Entries shown Block Start
import Literature.AlgebraicGeometry.Motives.HodgeThetaSubalgebraUnitaryOrthogonalChainPos
import Literature.AlgebraicGeometry.Motives.HodgeThetaSubalgebraUnitaryFortyOneFortyThreeGoodRankCores
import Literature.AlgebraicGeometry.Motives.HodgeThetaSubalgebraUnitarySixteenTwentySevenCore
import Literature.AlgebraicGeometry.Motives.HodgeThetaSubalgebraUnitaryThirtyFourFortyFiveCorePart1
import Literature.AlgebraicGeometry.Motives.HodgeThetaSubalgebraUnitaryThirtyFourFortyNineCorePart2
import Literature.AlgebraicGeometry.Motives.HodgeThetaSubalgebraUnitaryThirtyFourThirtyNineCorePart1
import Literature.AlgebraicGeometry.Motives.HodgeThetaSubalgebraUnitaryThirtyFourThirtyNineCorePart2
import Literature.AlgebraicGeometry.Motives.HodgeThetaSubalgebraUnitaryThirtyThreeFortySixCorePart1
import Literature.AlgebraicGeometry.Motives.HodgeThetaSubalgebraUnitaryTwentySevenThirtyFourCorePart1
import Literature.AlgebraicGeometry.Motives.HodgeThetaSubalgebraUnitaryThirtyFourFiftyFiveCorePart1
import HarnessLib
import Literature.AlgebraicGeometry.Motives.HodgeThetaSubalgebraUnitaryConstantRankLeviThree
import Literature.AlgebraicGeometry.Motives.HodgeThetaSubalgebraUnitaryEightNineCore
import Literature.AlgebraicGeometry.Motives.HodgeThetaSubalgebraUnitaryEightThirtyFiveCore
import Literature.AlgebraicGeometry.Motives.HodgeThetaSubalgebraUnitaryEightThirtyNineCore
import Literature.AlgebraicGeometry.Motives.HodgeThetaSubalgebraUnitaryEightThirtySevenCore
import Literature.AlgebraicGeometry.Motives.HodgeThetaSubalgebraUnitaryEightThirtyThreeCore
import Literature.AlgebraicGeometry.Motives.HodgeThetaSubalgebraUnitaryFiveCoreAll
import Literature.AlgebraicGeometry.Motives.HodgeThetaSubalgebraUnitaryFourOddCore
import Literature.AlgebraicGeometry.Motives.HodgeThetaSubalgebraUnitaryFourteenTwentySevenCore
import Literature.AlgebraicGeometry.Motives.HodgeThetaSubalgebraUnitaryLowerNonVanishing
import Literature.AlgebraicGeometry.Motives.HodgeThetaSubalgebraUnitaryNineElevenCore
import Literature.AlgebraicGeometry.Motives.HodgeThetaSubalgebraUnitaryNineTenCore
import Literature.AlgebraicGeometry.Motives.HodgeThetaSubalgebraUnitaryNineThirtyFiveCore
import Literature.AlgebraicGeometry.Motives.HodgeThetaSubalgebraUnitaryNineThirtyFourCore
import Literature.AlgebraicGeometry.Motives.HodgeThetaSubalgebraUnitaryNineThirtyTwoCore
import Literature.AlgebraicGeometry.Motives.HodgeThetaSubalgebraUnitaryRankOneRaise
import Literature.AlgebraicGeometry.Motives.HodgeThetaSubalgebraUnitarySixSevenCoreAll
import Literature.AlgebraicGeometry.Motives.HodgeThetaSubalgebraUnitaryTenThirtyThreeCore
import Literature.AlgebraicGeometry.Motives.HodgeThetaSubalgebraUnitaryThreeCoprimeCore
import Literature.AlgebraicGeometry.Motives.HodgeThetaSubalgebraUnitaryTwelveThirteenCore
import Literature.AlgebraicGeometry.Motives.HodgeThetaSubalgebraUnitaryTwoOddCore

/-!
# (Part 2 of 4 — lemmas) The `Θ`-subalgebra theorem for unitary multiplicities `(34, 55)` — a `p = 89` cell by minimal-rank base points
# and sub-Levi recursion (Ribet 1983 Thm. 3, Lie step; abelian 89-folds of type `(34, 55)`)

Family `hodge`, layer `Literature/AlgebraicGeometry/Motives` (pure linear algebra over `ℂ`; no geometry). Research
context: cell `pub-hodge-ring2` (HONEST FRAMING: research route conditional on HC_CM; not a corollary; Q11.4-sentence-2
already refuted in dim ≥ 3), Literature lane gen 90. UNCONDITIONAL; theorems only, no definition, no named fact
(D-0026), no `sorry`.

THE PRINT. K. A. Ribet, Amer. J. Math. 105 (1983), Thm. 3 = Gordon's survey Thm. 6.3 (3) [held
`paper:arxiv-alg-geom_9709030` p. 18]. THE METHOD: `HodgeThetaSubalgebraUnitarySixteenTwentyOneCore` (a raising operator
`B` of MINIMAL non-zero rank `m`, the profile dichotomy `i + j ≤ m` or `i, j ≥ m`, tree cores making a Levi algebra full
or killing a Levi rank, lifts `UnitaryRaisingSpace.exists_raise_finrank_range_eq` + `UnitaryLeviSetup.exists_lift`, two
pencils `UnitaryGenericRank.exists_finrank_le_and_finrank_le`, the non-vanishing lemma
`UnitaryLeviFull.exists_raise_commute_apply_ne_zero`, TOOL C `UnitaryConstantRank.exists_raise_rank_ne_two`, TOOL F
`UnitaryConstantRank.false_of_le_rank`), the full-rank chain `UnitaryConstantRank.dvd_of_rank_eq_finrank`
(`HodgeThetaSubalgebraUnitaryNineTwentyEightCore`) and TOOL G `UnitaryOrthogonalChain.false_of_constProfile`.

THIS PART FILE holds sub-Levi/pruned/peeled configurations and minimal-rank lemmas of the cell (the gate caps a proposal at 200 kB); the core theorem `UnitaryThirtyFourFiftyFive.eq_top_of_smul` is assembled in `HodgeThetaSubalgebraUnitaryThirtyFourFiftyFiveCore`.

THE CELL `(34 | 55)`. Good ranks 1, 2, 3, 4, 6, 7, 13 (Levi types `(1|54)`, `(2|53)`, `(3|52)`, `(4|51)`, `(6|49)`, `(7|48)`, `(13|42)` are tree cores); a proper `𝔊` has
raising ranks in `{0, 5, 8, 9, 10, 11, 12, 14, 15, 16, 17, 18, 19, 20, 21, 22, 23, 24, 25, 26, 27, 28, 29, 30, 31, 32, 33, 34}`; `m` minimal non-zero, `B` of rank `m`; a commuting raising `X` has profile
`(i, j)` (`i + j` a raising rank, `i + j ≤ m` or `i, j ≥ m`). SUB-LEVI RECURSION: when the non-zero profiles are constantly
`(i, j)`, the Levi algebra `L⁺` (resp. `L⁻`) is a `Θ`-algebra whose non-zero raising ranks are all `i` (resp. `j`), and the
same minimal-rank analysis applies to it (the `sub…` lemmas of §1).
* `m = 5` (`U⁺` of type `(29 | 5)`, `U⁻` of type `(5 | 50)`): `L⁺` of type `(29 | 5)` is full and a lift with `i = 2` has `j ∈ {3}`, killed in `L⁻` (type `(5 | 50)`).
* `m = 8` (`U⁺` of type `(26 | 8)`, `U⁻` of type `(8 | 47)`): after the Levi kills every profile has `j = 0` (profiles [(0, 0), (8, 0)]), against the non-vanishing lemma on `U⁻`.
* `m = 9` (`U⁺` of type `(25 | 9)`, `U⁻` of type `(9 | 46)`): after the Levi kills the profiles are [(0, 0), (0, 9), (5, 4), (9, 0), (9, 9)], so `L⁺` (type `(25 | 9)`) is a `Θ`-algebra with non-zero raising ranks in `{5, 9}` — impossible by the sub-Levi lemmas.
* `m = 10` (`U⁺` of type `(24 | 10)`, `U⁻` of type `(10 | 45)`): after the Levi kills the profiles are [(0, 0), (0, 10), (4, 6), (10, 0), (10, 10)], so `L⁺` (type `(24 | 10)`) is a `Θ`-algebra with non-zero raising ranks in `{4, 10}` — impossible by the sub-Levi lemmas.
* `m = 11` (`U⁺` of type `(23 | 11)`, `U⁻` of type `(11 | 44)`): `L⁺` of type `(23 | 11)` is full and a lift with `i = 2` has `j ∈ {9}`, killed in `L⁻` (type `(11 | 44)`).
* `m = 12` (`U⁺` of type `(22 | 12)`, `U⁻` of type `(12 | 43)`): after the Levi kills every profile has `i = 0` (profiles [(0, 0)]), against the non-vanishing lemma.
* `m = 14` (`U⁺` of type `(20 | 14)`, `U⁻` of type `(14 | 41)`): after the Levi kills every profile has `i = 0` (profiles [(0, 0)]), against the non-vanishing lemma.
* `m = 15` (`U⁺` of type `(19 | 15)`, `U⁻` of type `(15 | 40)`): after the Levi kills every profile has `i = 0` (profiles [(0, 0), (0, 15)]), against the non-vanishing lemma.
* `m = 16` (`U⁺` of type `(18 | 16)`, `U⁻` of type `(16 | 39)`): after the Levi kills the profiles are [(0, 0), (0, 16), (2, 14), (3, 13), (4, 12), (6, 10), (8, 8), (10, 6), (16, 0), (16, 16)], so `L⁻` (type `(16 | 39)`) is a `Θ`-algebra with non-zero raising ranks in `{6, 8, 10, 12, 13, 14, 16}` — impossible by the sub-Levi lemmas.
* `m = 17` (`U⁺` of type `(17 | 17)`, `U⁻` of type `(17 | 38)`): after the Levi kills the profiles are [(0, 0), (0, 17), (1, 16), (2, 15), (3, 14), (5, 12), (7, 10), (8, 9), (9, 8), (11, 6), (13, 4), (15, 2), (17, 0), (17, 17)], so `L⁻` (type `(17 | 38)`) is a `Θ`-algebra with non-zero raising ranks in `{2, 4, 6, 8, 9, 10, 12, 14, 15, 16, 17}` — impossible by the sub-Levi lemmas.
* `m = 18` (`U⁺` of type `(16 | 18)`, `U⁻` of type `(18 | 37)`): after the Levi kills every profile has `i = 0` (profiles [(0, 0)]), against the non-vanishing lemma.
* `m = 19` (`U⁺` of type `(15 | 19)`, `U⁻` of type `(19 | 36)`): after the Levi kills every profile has `i = 0` (profiles [(0, 0), (0, 19)]), against the non-vanishing lemma.
* `m = 20` (`U⁺` of type `(14 | 20)`, `U⁻` of type `(20 | 35)`): the non-zero profiles [(0, 20), (2, 18), (4, 16), (5, 15), (6, 14), (8, 12), (10, 10), (12, 8)] are pairwise exclusive, so constant; `(2, 18)`: TOOL C on `L⁺`; `(4, 16)`: `L⁺` (type `(14 | 20)`) has constant rank `4`; `(5, 15)`: `L⁺` (type `(14 | 20)`) has constant rank `5`; `(6, 14)`: `L⁺` (type `(14 | 20)`) has constant rank `6`; `(8, 12)`: `L⁺` (type `(14 | 20)`) has constant rank `8`; `(10, 10)`: `L⁺` (type `(14 | 20)`) has constant rank `10`; `(12, 8)`: TOOL G.
* `m = 21` (`U⁺` of type `(13 | 21)`, `U⁻` of type `(21 | 34)`): `L⁺` of type `(13 | 21)` is full and a lift with `i = 8` has `j ∈ {13}`, killed in `L⁻` (type `(21 | 34)`).
* `m = 22` (`U⁺` of type `(12 | 22)`, `U⁻` of type `(22 | 33)`): the non-zero profiles [(0, 22), (4, 18), (8, 14), (10, 12), (11, 11)] are pairwise exclusive, so constant; `(4, 18)`: `L⁺` (type `(12 | 22)`) has constant rank `4`; `(8, 14)`: `L⁺` (type `(12 | 22)`) has constant rank `8`; `(10, 12)`: TOOL G; `(11, 11)`: TOOL G.
* `m = 23` (`U⁺` of type `(11 | 23)`, `U⁻` of type `(23 | 32)`): `L⁺` of type `(11 | 23)` is full and a lift with `i = 2` has `j ∈ {21}`, killed in `L⁻` (type `(23 | 32)`).
* `m = 24` (`U⁺` of type `(10 | 24)`, `U⁻` of type `(24 | 31)`): after the Levi kills every profile has `i = 0` (profiles [(0, 0)]), against the non-vanishing lemma.
* `m = 25` (`U⁺` of type `(9 | 25)`, `U⁻` of type `(25 | 30)`): the non-zero profiles [(0, 25), (5, 20), (9, 16)] are pairwise exclusive, so constant; `(5, 20)`: `L⁺` (type `(9 | 25)`) has constant rank `5`; `(9, 16)`: TOOL G.
* `m = 26` (`U⁺` of type `(8 | 26)`, `U⁻` of type `(26 | 29)`): after the Levi kills every profile has `i = 0` (profiles [(0, 0)]), against the non-vanishing lemma.
* `m = 27` (`U⁺` of type `(7 | 27)`, `U⁻` of type `(27 | 28)`): `L⁺` of type `(7 | 27)` is full and a lift with `i = 2` has `j ∈ {25}`, killed in `L⁻` (type `(27 | 28)`).
* `m = 28` (`U⁺` of type `(6 | 28)`, `U⁻` of type `(28 | 27)`): the non-zero profiles [(2, 26), (4, 24)] are pairwise exclusive, so constant; `(2, 26)`: TOOL C on `L⁺`; `(4, 24)`: `L⁺` (type `(6 | 28)`) has constant rank `4`.
* `m = 29` (`U⁺` of type `(5 | 29)`, `U⁻` of type `(29 | 26)`): `L⁺` of type `(5 | 29)` is full and a lift with `i = 1` has no feasible `j`.
* `m = 30` (`U⁺` of type `(4 | 30)`, `U⁻` of type `(30 | 25)`): after the Levi kills every profile has `i = 0` (profiles [(0, 0)]), against the non-vanishing lemma.
* `m = 31` (`U⁺` of type `(3 | 31)`, `U⁻` of type `(31 | 24)`): `L⁺` of type `(3 | 31)` is full and a lift with `i = 1` has no feasible `j`.
* `m = 32` (`U⁺` of type `(2 | 32)`, `U⁻` of type `(32 | 23)`): after the Levi kills every profile has `i = 0` (profiles [(0, 0)]), against the non-vanishing lemma.
* `m = 33` (`U⁺` of type `(1 | 33)`, `U⁻` of type `(33 | 22)`): `L⁺` of type `(1 | 33)` is full and a lift with `i = 1` has no feasible `j`.
* `m = 34 = dim P`: the full-rank chain would give `34 ∣ 55`.

## References
* [Ribet1983] K. A. Ribet, *Hodge classes on certain types of abelian varieties*, Amer. J. Math. 105 (1983), Thm. 3.
* [Gordon1997] B. B. Gordon, *A survey of the Hodge conjecture for abelian varieties*, Thm. 6.3 (3), pp. 18–19.
* [Deligne1982HodgeCycles] P. Deligne, *Hodge cycles on abelian varieties*, LNM 900 (1982), I §3 Prop. 3.4, 3.6.
* [GoodmanWallachGTM255] R. Goodman, N. R. Wallach, GTM 255 (2009), §2.3.1, §4.1.1.
* [HoffmanKunze1971LinearAlgebra] K. Hoffman, R. Kunze, *Linear Algebra* (1971), §3.1 Thm. 2, §6.7, §8.5.
-/

noncomputable section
Entries shown Block End
**What is expected**. Beginning with the line containing "# and sub-Levi" and ending with the line containing "THE PRINT. K.", extract those lines exactly from the listing above, and only those.

**The completed task**.
# and sub-Levi recursion (Ribet 1983 Thm. 3, Lie step; abelian 89-folds of type `(34, 55)`)

Family `hodge`, layer `Literature/AlgebraicGeometry/Motives` (pure linear algebra over `ℂ`; no geometry). Research
context: cell `pub-hodge-ring2` (HONEST FRAMING: research route conditional on HC_CM; not a corollary; Q11.4-sentence-2
already refuted in dim ≥ 3), Literature lane gen 90. UNCONDITIONAL; theorems only, no definition, no named fact
(D-0026), no `sorry`.

THE PRINT. K. A. Ribet, Amer. J. Math. 105 (1983), Thm. 3 = Gordon's survey Thm. 6.3 (3) [held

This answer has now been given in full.